_Prompt_
Produce word for word the lines of the data below running from the one that has "α₀ * α₄) ^ 2)) +" to the one that has "have hbavg : bavgZ L V₀ q μ = E * S := rfl", inclusive, and no others.

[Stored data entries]
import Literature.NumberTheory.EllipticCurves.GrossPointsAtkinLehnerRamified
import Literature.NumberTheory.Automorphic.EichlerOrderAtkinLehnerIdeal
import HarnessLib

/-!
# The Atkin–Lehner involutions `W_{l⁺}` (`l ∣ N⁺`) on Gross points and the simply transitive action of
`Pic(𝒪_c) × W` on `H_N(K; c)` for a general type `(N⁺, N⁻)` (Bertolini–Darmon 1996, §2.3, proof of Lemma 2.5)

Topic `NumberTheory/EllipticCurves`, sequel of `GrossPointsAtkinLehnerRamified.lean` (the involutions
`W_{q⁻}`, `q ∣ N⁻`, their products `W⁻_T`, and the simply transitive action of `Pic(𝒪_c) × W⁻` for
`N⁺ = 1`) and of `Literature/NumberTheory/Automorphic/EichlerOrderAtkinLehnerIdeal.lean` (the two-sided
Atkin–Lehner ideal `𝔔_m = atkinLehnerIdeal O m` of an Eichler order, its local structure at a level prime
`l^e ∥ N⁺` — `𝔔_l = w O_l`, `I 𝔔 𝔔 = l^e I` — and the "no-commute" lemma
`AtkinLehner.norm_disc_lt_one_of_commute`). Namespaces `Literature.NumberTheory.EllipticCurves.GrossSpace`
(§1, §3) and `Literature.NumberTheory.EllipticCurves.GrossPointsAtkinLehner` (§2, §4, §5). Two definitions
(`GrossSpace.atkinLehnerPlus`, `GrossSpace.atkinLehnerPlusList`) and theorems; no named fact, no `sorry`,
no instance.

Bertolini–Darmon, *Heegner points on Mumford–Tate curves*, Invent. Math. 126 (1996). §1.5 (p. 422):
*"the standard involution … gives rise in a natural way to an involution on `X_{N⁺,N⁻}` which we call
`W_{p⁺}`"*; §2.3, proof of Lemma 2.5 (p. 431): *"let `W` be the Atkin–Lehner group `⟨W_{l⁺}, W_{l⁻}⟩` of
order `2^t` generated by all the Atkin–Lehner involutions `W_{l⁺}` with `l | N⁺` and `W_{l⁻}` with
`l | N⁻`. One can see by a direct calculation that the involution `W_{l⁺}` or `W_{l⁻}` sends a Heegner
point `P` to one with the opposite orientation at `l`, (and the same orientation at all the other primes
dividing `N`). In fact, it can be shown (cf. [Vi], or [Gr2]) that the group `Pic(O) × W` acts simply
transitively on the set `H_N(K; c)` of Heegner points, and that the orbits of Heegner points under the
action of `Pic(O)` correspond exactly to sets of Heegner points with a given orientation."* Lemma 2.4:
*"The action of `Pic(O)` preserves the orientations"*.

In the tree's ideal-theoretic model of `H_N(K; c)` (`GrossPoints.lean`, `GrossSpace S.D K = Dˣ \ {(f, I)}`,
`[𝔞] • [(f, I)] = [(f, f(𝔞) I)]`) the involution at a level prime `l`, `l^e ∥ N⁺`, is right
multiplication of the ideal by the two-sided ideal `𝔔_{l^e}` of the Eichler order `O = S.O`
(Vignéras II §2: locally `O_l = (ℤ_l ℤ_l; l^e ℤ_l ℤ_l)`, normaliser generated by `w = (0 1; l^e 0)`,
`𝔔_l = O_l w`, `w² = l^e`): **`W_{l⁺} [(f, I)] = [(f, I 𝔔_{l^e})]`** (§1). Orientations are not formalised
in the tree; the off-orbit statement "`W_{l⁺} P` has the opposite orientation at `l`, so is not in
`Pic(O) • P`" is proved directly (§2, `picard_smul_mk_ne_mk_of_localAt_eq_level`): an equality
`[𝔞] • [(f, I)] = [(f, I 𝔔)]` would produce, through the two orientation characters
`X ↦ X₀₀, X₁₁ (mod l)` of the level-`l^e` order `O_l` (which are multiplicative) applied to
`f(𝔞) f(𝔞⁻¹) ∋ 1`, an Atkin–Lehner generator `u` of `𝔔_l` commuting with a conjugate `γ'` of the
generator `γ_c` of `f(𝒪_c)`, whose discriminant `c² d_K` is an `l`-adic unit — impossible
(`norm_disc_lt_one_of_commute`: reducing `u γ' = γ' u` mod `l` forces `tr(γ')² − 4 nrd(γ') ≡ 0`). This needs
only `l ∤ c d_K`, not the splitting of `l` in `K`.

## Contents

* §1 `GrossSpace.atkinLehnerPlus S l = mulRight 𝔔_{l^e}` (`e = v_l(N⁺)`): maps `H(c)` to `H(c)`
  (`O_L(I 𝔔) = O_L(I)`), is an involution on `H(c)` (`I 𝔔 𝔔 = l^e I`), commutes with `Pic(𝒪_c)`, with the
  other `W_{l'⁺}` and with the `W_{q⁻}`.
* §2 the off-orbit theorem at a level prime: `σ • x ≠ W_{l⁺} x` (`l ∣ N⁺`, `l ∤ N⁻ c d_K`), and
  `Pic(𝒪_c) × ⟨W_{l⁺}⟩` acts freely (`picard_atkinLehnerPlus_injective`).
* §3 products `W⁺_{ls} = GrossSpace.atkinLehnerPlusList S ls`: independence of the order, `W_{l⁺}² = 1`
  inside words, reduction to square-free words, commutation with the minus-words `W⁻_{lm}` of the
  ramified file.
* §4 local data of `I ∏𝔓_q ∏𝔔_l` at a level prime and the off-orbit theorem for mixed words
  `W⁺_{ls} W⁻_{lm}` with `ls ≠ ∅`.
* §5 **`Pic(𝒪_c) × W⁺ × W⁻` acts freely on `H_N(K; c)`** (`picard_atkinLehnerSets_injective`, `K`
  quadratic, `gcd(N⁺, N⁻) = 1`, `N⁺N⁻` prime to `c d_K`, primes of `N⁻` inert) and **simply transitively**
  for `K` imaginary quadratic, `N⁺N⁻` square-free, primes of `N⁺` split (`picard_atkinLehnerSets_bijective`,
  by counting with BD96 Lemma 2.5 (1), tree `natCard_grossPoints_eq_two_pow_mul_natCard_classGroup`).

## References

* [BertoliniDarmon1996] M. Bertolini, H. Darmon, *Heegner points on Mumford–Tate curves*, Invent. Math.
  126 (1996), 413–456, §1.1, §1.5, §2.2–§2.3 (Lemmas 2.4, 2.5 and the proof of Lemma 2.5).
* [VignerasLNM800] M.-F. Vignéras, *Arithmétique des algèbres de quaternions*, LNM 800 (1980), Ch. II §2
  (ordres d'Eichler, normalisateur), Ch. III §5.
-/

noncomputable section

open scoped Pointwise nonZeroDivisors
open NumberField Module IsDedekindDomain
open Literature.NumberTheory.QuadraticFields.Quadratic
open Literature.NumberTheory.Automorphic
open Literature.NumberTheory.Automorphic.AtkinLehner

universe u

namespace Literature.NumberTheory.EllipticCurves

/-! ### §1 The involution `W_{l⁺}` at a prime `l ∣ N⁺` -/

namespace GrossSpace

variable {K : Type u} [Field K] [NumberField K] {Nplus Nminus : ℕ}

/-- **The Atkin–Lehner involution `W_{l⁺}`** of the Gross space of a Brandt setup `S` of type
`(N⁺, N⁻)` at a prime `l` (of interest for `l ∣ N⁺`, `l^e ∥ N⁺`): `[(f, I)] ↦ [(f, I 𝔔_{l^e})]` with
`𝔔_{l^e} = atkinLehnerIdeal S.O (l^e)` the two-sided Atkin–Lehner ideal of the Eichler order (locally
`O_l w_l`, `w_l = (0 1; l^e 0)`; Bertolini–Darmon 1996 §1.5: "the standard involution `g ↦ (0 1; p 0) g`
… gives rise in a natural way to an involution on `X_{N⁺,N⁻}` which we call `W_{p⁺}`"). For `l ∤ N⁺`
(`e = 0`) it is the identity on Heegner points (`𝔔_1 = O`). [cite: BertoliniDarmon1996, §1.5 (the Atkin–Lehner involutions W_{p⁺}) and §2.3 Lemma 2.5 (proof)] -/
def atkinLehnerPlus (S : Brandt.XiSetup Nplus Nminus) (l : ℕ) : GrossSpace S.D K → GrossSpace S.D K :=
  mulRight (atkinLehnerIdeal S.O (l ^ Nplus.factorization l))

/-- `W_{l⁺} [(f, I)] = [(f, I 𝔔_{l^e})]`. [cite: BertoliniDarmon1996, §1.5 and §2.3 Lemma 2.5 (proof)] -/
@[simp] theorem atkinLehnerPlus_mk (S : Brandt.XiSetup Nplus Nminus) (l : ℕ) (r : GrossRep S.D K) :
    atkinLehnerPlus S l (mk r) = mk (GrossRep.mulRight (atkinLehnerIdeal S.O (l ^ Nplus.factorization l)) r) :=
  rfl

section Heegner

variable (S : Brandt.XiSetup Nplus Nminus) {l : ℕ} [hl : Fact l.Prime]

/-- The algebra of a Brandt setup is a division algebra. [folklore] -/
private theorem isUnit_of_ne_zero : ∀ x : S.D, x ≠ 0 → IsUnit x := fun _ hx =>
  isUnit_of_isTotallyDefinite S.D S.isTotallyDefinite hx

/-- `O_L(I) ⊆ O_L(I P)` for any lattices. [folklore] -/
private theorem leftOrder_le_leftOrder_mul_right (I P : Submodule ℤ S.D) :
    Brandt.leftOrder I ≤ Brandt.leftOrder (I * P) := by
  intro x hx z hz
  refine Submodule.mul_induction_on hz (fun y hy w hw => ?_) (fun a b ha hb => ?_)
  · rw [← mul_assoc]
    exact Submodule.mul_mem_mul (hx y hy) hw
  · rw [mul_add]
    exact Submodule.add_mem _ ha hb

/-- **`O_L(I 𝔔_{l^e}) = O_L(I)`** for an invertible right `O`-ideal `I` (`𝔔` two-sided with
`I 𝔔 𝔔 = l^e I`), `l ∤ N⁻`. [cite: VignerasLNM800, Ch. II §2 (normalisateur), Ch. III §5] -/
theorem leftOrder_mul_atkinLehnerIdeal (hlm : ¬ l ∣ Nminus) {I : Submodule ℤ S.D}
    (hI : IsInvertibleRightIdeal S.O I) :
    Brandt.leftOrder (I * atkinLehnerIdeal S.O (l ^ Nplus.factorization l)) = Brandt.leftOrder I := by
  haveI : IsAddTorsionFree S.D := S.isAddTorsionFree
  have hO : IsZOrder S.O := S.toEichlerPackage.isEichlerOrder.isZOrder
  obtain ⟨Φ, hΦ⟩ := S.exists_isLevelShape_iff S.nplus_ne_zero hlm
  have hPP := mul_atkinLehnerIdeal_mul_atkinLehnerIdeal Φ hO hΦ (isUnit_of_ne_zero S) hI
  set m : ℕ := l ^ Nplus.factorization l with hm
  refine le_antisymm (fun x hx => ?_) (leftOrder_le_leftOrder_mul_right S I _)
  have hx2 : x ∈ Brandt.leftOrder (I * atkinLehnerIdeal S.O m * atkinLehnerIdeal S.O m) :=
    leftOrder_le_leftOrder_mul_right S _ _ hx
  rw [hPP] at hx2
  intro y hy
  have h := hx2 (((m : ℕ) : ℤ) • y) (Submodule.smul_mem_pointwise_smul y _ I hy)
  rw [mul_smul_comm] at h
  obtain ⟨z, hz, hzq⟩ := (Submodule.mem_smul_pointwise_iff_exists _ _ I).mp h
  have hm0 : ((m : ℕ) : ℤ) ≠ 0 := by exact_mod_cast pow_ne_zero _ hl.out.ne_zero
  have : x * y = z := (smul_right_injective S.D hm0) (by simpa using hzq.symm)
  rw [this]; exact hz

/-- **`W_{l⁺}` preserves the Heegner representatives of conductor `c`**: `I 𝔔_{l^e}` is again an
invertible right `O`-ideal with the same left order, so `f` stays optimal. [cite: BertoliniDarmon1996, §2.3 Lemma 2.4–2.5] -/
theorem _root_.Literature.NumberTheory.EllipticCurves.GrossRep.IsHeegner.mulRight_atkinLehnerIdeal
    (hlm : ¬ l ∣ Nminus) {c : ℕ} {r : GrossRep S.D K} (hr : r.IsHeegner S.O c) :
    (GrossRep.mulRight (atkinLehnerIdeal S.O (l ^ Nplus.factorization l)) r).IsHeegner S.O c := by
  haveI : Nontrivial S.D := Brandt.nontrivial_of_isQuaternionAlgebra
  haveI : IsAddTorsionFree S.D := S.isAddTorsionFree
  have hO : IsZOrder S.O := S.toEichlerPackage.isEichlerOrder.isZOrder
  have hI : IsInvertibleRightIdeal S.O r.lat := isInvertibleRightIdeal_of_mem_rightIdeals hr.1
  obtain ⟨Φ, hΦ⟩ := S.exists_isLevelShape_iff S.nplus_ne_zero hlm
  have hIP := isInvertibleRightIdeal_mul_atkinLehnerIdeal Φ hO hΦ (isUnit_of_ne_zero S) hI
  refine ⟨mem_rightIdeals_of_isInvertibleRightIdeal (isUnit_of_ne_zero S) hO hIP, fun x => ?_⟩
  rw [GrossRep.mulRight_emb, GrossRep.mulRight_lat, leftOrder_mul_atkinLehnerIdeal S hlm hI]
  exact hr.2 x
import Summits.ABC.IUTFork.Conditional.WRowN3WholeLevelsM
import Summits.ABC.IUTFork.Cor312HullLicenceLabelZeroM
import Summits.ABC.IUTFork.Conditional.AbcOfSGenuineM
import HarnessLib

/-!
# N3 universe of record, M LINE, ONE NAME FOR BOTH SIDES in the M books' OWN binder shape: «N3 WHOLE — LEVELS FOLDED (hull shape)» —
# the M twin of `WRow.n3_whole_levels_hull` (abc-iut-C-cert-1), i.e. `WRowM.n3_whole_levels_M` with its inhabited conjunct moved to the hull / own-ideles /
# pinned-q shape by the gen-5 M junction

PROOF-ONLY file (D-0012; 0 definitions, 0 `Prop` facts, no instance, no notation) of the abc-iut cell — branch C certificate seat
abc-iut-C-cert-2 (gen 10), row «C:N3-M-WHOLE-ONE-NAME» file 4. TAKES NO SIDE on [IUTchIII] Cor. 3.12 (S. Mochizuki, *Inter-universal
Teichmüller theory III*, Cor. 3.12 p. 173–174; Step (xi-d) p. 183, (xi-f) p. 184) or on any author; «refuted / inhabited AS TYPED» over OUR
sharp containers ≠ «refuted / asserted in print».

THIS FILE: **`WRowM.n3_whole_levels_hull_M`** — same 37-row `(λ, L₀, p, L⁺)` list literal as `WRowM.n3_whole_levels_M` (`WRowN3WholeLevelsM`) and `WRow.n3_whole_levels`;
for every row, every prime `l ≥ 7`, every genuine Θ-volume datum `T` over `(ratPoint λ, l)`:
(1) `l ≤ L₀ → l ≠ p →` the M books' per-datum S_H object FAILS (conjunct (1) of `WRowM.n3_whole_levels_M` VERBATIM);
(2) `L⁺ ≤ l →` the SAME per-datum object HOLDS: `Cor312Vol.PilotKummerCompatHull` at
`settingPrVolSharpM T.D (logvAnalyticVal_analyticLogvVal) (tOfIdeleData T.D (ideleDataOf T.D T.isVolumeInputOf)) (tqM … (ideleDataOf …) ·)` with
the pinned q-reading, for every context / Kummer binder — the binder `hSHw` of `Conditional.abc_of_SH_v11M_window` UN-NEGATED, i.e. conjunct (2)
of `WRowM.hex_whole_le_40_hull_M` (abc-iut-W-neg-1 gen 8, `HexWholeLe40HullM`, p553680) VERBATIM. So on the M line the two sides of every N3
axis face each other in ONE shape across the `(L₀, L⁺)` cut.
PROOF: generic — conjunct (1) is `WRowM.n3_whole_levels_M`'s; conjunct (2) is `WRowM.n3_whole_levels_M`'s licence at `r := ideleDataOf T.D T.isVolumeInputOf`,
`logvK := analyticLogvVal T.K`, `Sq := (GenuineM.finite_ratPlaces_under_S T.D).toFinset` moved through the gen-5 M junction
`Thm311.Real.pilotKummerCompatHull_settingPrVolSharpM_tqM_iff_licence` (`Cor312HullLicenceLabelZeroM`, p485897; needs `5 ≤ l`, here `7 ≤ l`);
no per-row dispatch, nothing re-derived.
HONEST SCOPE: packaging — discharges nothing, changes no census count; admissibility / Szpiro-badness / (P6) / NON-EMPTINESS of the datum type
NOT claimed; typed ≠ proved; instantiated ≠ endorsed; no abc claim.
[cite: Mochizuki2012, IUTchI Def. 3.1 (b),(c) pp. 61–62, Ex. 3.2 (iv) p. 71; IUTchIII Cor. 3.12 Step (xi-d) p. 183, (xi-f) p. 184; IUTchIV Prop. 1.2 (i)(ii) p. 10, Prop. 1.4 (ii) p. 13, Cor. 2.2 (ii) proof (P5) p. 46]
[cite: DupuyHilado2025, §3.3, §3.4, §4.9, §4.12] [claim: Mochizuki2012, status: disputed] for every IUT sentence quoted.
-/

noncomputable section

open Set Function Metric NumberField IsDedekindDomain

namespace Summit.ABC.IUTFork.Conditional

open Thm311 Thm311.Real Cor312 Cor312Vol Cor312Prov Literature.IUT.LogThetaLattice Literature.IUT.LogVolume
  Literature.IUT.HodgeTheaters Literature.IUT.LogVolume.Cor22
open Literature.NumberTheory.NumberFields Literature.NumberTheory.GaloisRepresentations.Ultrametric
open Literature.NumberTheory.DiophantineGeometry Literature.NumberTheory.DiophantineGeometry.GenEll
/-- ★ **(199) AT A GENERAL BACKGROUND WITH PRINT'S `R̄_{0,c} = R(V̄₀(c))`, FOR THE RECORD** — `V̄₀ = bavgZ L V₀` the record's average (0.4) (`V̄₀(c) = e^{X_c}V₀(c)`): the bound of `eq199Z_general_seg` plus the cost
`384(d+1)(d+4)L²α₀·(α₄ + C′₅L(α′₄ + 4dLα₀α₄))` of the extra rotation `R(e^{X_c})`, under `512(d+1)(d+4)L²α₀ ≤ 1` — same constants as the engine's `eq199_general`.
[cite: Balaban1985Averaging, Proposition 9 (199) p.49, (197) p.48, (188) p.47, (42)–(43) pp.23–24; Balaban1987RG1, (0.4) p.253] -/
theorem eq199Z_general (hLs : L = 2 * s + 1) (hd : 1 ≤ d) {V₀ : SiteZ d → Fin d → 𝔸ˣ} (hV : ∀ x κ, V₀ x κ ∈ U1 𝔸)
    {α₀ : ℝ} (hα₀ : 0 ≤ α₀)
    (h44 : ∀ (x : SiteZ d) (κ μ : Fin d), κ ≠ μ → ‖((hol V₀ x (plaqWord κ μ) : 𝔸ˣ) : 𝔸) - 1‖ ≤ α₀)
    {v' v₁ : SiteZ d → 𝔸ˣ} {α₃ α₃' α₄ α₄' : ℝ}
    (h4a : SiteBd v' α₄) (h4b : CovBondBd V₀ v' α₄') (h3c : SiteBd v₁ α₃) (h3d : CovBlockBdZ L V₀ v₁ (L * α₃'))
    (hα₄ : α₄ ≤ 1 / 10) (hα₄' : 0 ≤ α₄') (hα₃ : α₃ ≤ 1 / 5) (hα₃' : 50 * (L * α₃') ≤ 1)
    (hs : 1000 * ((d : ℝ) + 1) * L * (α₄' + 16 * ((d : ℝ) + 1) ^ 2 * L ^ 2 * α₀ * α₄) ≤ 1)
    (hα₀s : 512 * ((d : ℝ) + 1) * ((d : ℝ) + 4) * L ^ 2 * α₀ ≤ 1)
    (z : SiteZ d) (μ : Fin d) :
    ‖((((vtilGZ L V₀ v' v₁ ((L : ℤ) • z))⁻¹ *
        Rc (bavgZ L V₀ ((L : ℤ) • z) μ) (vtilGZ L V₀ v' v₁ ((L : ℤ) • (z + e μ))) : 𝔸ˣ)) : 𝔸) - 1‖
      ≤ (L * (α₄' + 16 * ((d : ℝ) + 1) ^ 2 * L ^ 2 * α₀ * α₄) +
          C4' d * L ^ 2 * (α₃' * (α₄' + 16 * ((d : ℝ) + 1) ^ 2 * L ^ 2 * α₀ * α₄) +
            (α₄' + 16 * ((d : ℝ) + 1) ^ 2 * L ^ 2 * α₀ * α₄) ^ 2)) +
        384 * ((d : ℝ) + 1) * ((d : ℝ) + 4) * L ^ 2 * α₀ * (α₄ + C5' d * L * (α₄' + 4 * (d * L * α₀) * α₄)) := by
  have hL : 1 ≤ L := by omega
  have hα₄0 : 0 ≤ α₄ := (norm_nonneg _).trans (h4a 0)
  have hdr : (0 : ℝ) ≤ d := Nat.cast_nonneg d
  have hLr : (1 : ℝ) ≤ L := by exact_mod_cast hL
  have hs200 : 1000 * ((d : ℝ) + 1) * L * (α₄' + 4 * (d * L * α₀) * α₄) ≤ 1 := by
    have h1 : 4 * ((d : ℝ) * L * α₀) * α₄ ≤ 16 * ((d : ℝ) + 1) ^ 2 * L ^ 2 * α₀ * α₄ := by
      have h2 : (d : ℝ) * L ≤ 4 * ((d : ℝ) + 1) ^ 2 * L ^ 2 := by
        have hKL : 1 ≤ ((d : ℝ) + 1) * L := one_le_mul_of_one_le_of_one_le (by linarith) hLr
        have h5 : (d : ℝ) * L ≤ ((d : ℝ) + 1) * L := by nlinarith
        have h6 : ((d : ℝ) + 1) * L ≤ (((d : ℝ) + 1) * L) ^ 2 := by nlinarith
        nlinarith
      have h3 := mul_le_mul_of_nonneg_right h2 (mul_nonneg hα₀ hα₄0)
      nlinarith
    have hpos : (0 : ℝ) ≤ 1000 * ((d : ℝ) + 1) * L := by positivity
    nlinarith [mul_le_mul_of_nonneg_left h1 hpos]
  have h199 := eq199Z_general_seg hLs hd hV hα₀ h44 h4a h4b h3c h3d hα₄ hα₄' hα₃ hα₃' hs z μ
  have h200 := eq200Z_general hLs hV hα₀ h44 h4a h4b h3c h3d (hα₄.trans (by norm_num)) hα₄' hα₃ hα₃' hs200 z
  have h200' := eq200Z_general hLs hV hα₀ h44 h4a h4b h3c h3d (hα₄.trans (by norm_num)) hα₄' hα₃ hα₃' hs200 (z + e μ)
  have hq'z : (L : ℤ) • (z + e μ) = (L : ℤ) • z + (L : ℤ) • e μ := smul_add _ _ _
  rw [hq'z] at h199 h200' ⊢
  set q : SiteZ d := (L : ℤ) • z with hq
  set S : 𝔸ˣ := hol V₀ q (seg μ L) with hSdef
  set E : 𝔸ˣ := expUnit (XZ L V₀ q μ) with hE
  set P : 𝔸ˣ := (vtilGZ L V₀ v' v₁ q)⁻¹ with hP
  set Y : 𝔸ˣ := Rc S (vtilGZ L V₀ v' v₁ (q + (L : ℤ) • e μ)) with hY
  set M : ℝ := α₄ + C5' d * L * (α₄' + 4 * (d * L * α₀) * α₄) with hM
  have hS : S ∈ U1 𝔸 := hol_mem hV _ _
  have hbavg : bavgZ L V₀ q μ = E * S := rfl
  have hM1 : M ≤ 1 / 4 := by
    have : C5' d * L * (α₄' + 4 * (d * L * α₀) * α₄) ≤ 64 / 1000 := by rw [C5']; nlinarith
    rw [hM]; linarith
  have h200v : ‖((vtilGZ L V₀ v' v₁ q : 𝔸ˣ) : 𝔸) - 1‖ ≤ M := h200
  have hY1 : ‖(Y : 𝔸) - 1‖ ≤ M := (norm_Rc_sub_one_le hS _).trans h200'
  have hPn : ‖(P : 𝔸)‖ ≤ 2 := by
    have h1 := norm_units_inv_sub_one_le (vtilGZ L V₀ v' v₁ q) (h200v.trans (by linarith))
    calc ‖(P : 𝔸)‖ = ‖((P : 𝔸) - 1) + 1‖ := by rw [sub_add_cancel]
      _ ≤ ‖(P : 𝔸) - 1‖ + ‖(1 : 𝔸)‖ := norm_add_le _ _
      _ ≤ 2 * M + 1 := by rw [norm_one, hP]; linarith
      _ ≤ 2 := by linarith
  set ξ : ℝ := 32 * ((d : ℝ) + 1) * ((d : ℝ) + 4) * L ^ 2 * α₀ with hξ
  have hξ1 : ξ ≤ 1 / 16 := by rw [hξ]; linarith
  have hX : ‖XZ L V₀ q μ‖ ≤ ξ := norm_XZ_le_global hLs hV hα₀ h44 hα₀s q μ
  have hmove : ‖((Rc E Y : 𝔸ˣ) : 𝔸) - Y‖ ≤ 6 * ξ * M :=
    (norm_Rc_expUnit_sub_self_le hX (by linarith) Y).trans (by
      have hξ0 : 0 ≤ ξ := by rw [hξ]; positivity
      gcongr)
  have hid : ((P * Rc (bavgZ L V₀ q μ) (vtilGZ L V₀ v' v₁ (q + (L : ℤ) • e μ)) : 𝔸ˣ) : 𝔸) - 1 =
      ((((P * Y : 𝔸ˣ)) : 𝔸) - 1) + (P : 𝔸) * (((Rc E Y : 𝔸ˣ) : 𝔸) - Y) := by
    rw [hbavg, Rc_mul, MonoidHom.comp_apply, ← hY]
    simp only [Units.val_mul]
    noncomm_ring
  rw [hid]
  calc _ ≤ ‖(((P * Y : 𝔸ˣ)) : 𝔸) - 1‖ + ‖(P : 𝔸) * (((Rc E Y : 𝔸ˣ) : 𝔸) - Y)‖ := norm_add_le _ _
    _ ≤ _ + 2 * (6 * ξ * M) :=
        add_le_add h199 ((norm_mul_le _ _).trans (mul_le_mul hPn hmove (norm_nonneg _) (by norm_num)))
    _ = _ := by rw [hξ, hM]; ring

_Exercise output_
            (α₄' + 16 * ((d : ℝ) + 1) ^ 2 * L ^ 2 * α₀ * α₄) ^ 2)) +
        384 * ((d : ℝ) + 1) * ((d : ℝ) + 4) * L ^ 2 * α₀ * (α₄ + C5' d * L * (α₄' + 4 * (d * L * α₀) * α₄)) := by
  have hL : 1 ≤ L := by omega
  have hα₄0 : 0 ≤ α₄ := (norm_nonneg _).trans (h4a 0)
  have hdr : (0 : ℝ) ≤ d := Nat.cast_nonneg d
  have hLr : (1 : ℝ) ≤ L := by exact_mod_cast hL
  have hs200 : 1000 * ((d : ℝ) + 1) * L * (α₄' + 4 * (d * L * α₀) * α₄) ≤ 1 := by
    have h1 : 4 * ((d : ℝ) * L * α₀) * α₄ ≤ 16 * ((d : ℝ) + 1) ^ 2 * L ^ 2 * α₀ * α₄ := by
      have h2 : (d : ℝ) * L ≤ 4 * ((d : ℝ) + 1) ^ 2 * L ^ 2 := by
        have hKL : 1 ≤ ((d : ℝ) + 1) * L := one_le_mul_of_one_le_of_one_le (by linarith) hLr
        have h5 : (d : ℝ) * L ≤ ((d : ℝ) + 1) * L := by nlinarith
        have h6 : ((d : ℝ) + 1) * L ≤ (((d : ℝ) + 1) * L) ^ 2 := by nlinarith
        nlinarith
      have h3 := mul_le_mul_of_nonneg_right h2 (mul_nonneg hα₀ hα₄0)
      nlinarith
    have hpos : (0 : ℝ) ≤ 1000 * ((d : ℝ) + 1) * L := by positivity
    nlinarith [mul_le_mul_of_nonneg_left h1 hpos]
  have h199 := eq199Z_general_seg hLs hd hV hα₀ h44 h4a h4b h3c h3d hα₄ hα₄' hα₃ hα₃' hs z μ
  have h200 := eq200Z_general hLs hV hα₀ h44 h4a h4b h3c h3d (hα₄.trans (by norm_num)) hα₄' hα₃ hα₃' hs200 z
  have h200' := eq200Z_general hLs hV hα₀ h44 h4a h4b h3c h3d (hα₄.trans (by norm_num)) hα₄' hα₃ hα₃' hs200 (z + e μ)
  have hq'z : (L : ℤ) • (z + e μ) = (L : ℤ) • z + (L : ℤ) • e μ := smul_add _ _ _
  rw [hq'z] at h199 h200' ⊢
  set q : SiteZ d := (L : ℤ) • z with hq
  set S : 𝔸ˣ := hol V₀ q (seg μ L) with hSdef
  set E : 𝔸ˣ := expUnit (XZ L V₀ q μ) with hE
  set P : 𝔸ˣ := (vtilGZ L V₀ v' v₁ q)⁻¹ with hP
  set Y : 𝔸ˣ := Rc S (vtilGZ L V₀ v' v₁ (q + (L : ℤ) • e μ)) with hY
  set M : ℝ := α₄ + C5' d * L * (α₄' + 4 * (d * L * α₀) * α₄) with hM
  have hS : S ∈ U1 𝔸 := hol_mem hV _ _
  have hbavg : bavgZ L V₀ q μ = E * S := rfl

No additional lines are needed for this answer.